### [What is required]
Only the lines holding the word "hset" are wanted; copy each of them from the listing.

------------------------------

/-- Alias (verbatim) of the statement of `stub_interferenceBound`, keyed by the stub name. [alias] -/
abbrev stub_interferenceBound : Prop :=
    ∀ (ust : {M : ℕ} → List (Literature.Computability.Cryptography.QGate Literature.Computability.Cryptography.toffoliH M) →
        Matrix (Literature.Computability.Cryptography.QReg M) (Literature.Computability.Cryptography.QReg M) ℝ),
      (∀ (M : ℕ) (L : List (Literature.Computability.Cryptography.QGate Literature.Computability.Cryptography.toffoliH M)),
        ust L = (L.map fun g => (g.toMatrix 0).map fun a : ℂ => ‖a‖ ^ 2).reverse.prod) →
      ∀ (N : ℕ) (C : Literature.Computability.Cryptography.QCircuit Literature.Computability.Cryptography.toffoliH N),
        C.IsOracleFree →
        ∀ (s₀ : Literature.Computability.Cryptography.QReg N) (κ : ℕ → ℝ), (∀ j, 0 ≤ κ j) →
          (∀ (j : ℕ) (hj : j < C.gates.length) (w : Fin N) (s : Literature.Computability.Cryptography.QReg N),
            C.gates.get ⟨j, hj⟩ =
                Literature.Computability.Cryptography.QGate.gate Literature.Computability.Cryptography.ToffoliHOp.H
                  (Literature.Computability.QuantumComplexity.wireEmb w) →
            ((⟨C.gates.take j⟩ : Literature.Computability.Cryptography.QCircuit Literature.Computability.Cryptography.toffoliH N).runOn 0
                (Literature.Computability.Cryptography.basisState s₀)) s ≠ 0 →
            ((⟨C.gates.take j⟩ : Literature.Computability.Cryptography.QCircuit Literature.Computability.Cryptography.toffoliH N).runOn 0
                (Literature.Computability.Cryptography.basisState s₀)) (Function.update s w (!s w)) ≠ 0 →
            |(∑ y, if y ∈ Literature.Computability.Cryptography.QCircuit.acceptEvent N then
                  ust (C.gates.drop (j + 1)) y (Function.update s w false) else 0) -
                (∑ y, if y ∈ Literature.Computability.Cryptography.QCircuit.acceptEvent N then
                  ust (C.gates.drop (j + 1)) y (Function.update s w true) else 0)| ≤ 2 * κ j) →
          |C.probEvent 0 (Literature.Computability.Cryptography.basisState s₀)
                (Literature.Computability.Cryptography.QCircuit.acceptEvent N) -
              (∑ y, if y ∈ Literature.Computability.Cryptography.QCircuit.acceptEvent N then ust C.gates y s₀ else 0)| ≤
            ∑ j ∈ Finset.range C.gates.length, κ j

/-- Alias (verbatim) of the statement of `stub_dephasedSampler`, keyed by the stub name. [alias] -/
abbrev stub_dephasedSampler : Prop :=
    ∀ (ust : {M : ℕ} → List (Literature.Computability.Cryptography.QGate Literature.Computability.Cryptography.toffoliH M) →
        Matrix (Literature.Computability.Cryptography.QReg M) (Literature.Computability.Cryptography.QReg M) ℝ),
      (∀ (M : ℕ) (L : List (Literature.Computability.Cryptography.QGate Literature.Computability.Cryptography.toffoliH M)),
        ust L = (L.map fun g => (g.toMatrix 0).map fun a : ℂ => ‖a‖ ^ 2).reverse.prod) →
      ∀ F : Literature.Computability.Cryptography.QCircuitFamily Literature.Computability.Cryptography.toffoliH,
        F.IsOracleFree →
        @Literature.Computability.Cryptography.QCircuitFamily.IsUniform Literature.Computability.Cryptography.toffoliH
          (inferInstanceAs (Encodable Literature.Computability.Cryptography.ToffoliHOp)) F →
        ∃ L' ∈ Literature.Computability.Complexity.Classes.P, ∃ p : Polynomial ℕ, ∀ x : List Bool,
          Literature.Computability.Complexity.uniformProb (p.eval x.length)
              {y : List Bool | Literature.Computability.Complexity.boolPair x y ∈ L'} =
            ∑ y, if y ∈ Literature.Computability.Cryptography.QCircuit.acceptEvent (x.length + F.ancillas x.length) then
              ust (F.circ x.length).gates y
                (Literature.Computability.Cryptography.padInput x.get (F.ancillas x.length)) else 0

end Registered

/-! ## Sorry-free glue -/

/-- Threshold bookkeeping, YES side: `2/3 ≤ p`, `|p − d| ≤ b ≤ 1/10` give `1 − d ≤ 13/30`. [folklore] -/
theorem yes_side {p d b : ℝ} (hp : 2 / 3 ≤ p) (hb : |p - d| ≤ b) (hb' : b ≤ 1 / 10) :
    1 - d ≤ 13 / 30 := by
  have h := (abs_sub_le_iff.1 (hb.trans hb')).1
  linarith

/-- Threshold bookkeeping, NO side: `p ≤ 1/3`, `|p − d| ≤ b ≤ 1/10` give `d ≤ 13/30`. [folklore] -/
theorem no_side {p d b : ℝ} (hp : p ≤ 1 / 3) (hb : |p - d| ≤ b) (hb' : b ≤ 1 / 10) :
    d ≤ 13 / 30 := by
  have h := (abs_sub_le_iff.1 (hb.trans hb')).2
  linarith

/-- **The skeleton theorem**: the crux `PinvCriterion` BY NAME from the three stub statements
(hypotheses = the stub signatures verbatim — the name-keyed aliases `Registered.stub_*` — in registration order).  Given `F`, `L` with gap
`(2/3, 1/3)` and the influence budget: the sampler gives `L' ∈ P`, `p` with coin-fraction `= P_deph`;
for each `x`, reachability upgrades the crux's dephased-reachability premises to the amplitude
premises of the interference bound, so `|acceptProbOn 0 x − P_deph(x)| ≤ ∑ κ ≤ 1/10`
(`QCircuit.acceptProb_eq_probEvent`); hence the error fraction of `L'` against `L` is `≤ 13/30` on both
sides (`uniformProb_compl` on the YES side), i.e. `L ∈ bpErr P (13/30) ⊆ BPP`
(`bpErr_P_subset_BPP`, Arora–Barak Thm 7.10, proved in the tree). -/
theorem PinvCriterion_of
    (hR : Registered.stub_reachability) (hB : Registered.stub_interferenceBound)
    (hS : Registered.stub_dephasedSampler) : PinvCriterion := by
  intro ust hust F hOF hU hκ L hgap
  obtain ⟨L', hL'P, p, hp⟩ := hS ust hust F hOF hU
  refine Literature.Computability.Complexity.bpErr_P_subset_BPP
    (show (13 / 30 : ℝ) < 1 / 2 by norm_num) ⟨L', hL'P, p, fun x => ?_⟩
  obtain ⟨κ, hκ0, hsum, hinf⟩ := hκ x
  -- the interference bound for `F.circ |x|` on `|x 0…0⟩`, its amplitude premises discharged through
  -- the crux's dephased-reachability premises by `hR`
  have hb := hB ust hust _ (F.circ x.length) (hOF x.length)
    (Literature.Computability.Cryptography.padInput x.get (F.ancillas x.length)) κ hκ0
    (fun j hj w s hg h₁ h₂ => hinf j hj w s hg (hR ust hust _ _ _ _ h₁) (hR ust hust _ _ _ _ h₂))
  have hacc : F.acceptProbOn 0 x =
      (F.circ x.length).probEvent 0
        (Literature.Computability.Cryptography.basisState
          (Literature.Computability.Cryptography.padInput x.get (F.ancillas x.length)))
        (Literature.Computability.Cryptography.QCircuit.acceptEvent (x.length + F.ancillas x.length)) :=
    Literature.Computability.Cryptography.QCircuit.acceptProb_eq_probEvent 0 (F.circ x.length) x.get
  rw [← hacc] at hb
  by_cases hx : x ∈ L
  · have hset : {y : List Bool | ¬ (Literature.Computability.Complexity.boolPair x y ∈ L' ↔ x ∈ L)} =
        {y : List Bool | Literature.Computability.Complexity.boolPair x y ∈ L'}ᶜ := by
      ext y; simp [hx]
    rw [hset, Literature.Computability.Complexity.uniformProb_compl, hp x]
    exact yes_side ((hgap x).1 hx) hb hsum
  · have hset : {y : List Bool | ¬ (Literature.Computability.Complexity.boolPair x y ∈ L' ↔ x ∈ L)} =
        {y : List Bool | Literature.Computability.Complexity.boolPair x y ∈ L'} := by
      ext y; simp [hx]
    rw [hset, hp x]
    exact no_side ((hgap x).2 hx) hb hsum

/-- **The skeleton as the crux proof-to-be** (obligation-graph §3.3 shape
`theorem <Crux>_proof : <crux decl> := <Crux>_of stub₁ … stubₖ`): it typechecks the composition
against the stubs EXACTLY as stated and is the term that becomes the proof of item
stmt-QuantumAdvantage-2014 once the three `stub_*` bodies are discharged; until then its ONLY
`sorry`s are the three inside `stub_reachability`, `stub_interferenceBound`, `stub_dephasedSampler`
(audit: not closed — `sorryAx` via the stubs; `PinvCriterion_of` itself is closed under the
standard axioms). -/
theorem PinvCriterion_proof : PinvCriterion :=
  PinvCriterion_of stub_reachability stub_interferenceBound stub_dephasedSampler

end Summit.QuantumAdvantage.QuantumAdvantage.Cruxes.PinvCriterion.Birth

------------------------------

### [Exercise output]
  · have hset : {y : List Bool | ¬ (Literature.Computability.Complexity.boolPair x y ∈ L' ↔ x ∈ L)} =
    rw [hset, Literature.Computability.Complexity.uniformProb_compl, hp x]
  · have hset : {y : List Bool | ¬ (Literature.Computability.Complexity.boolPair x y ∈ L' ↔ x ∈ L)} =
    rw [hset, hp x]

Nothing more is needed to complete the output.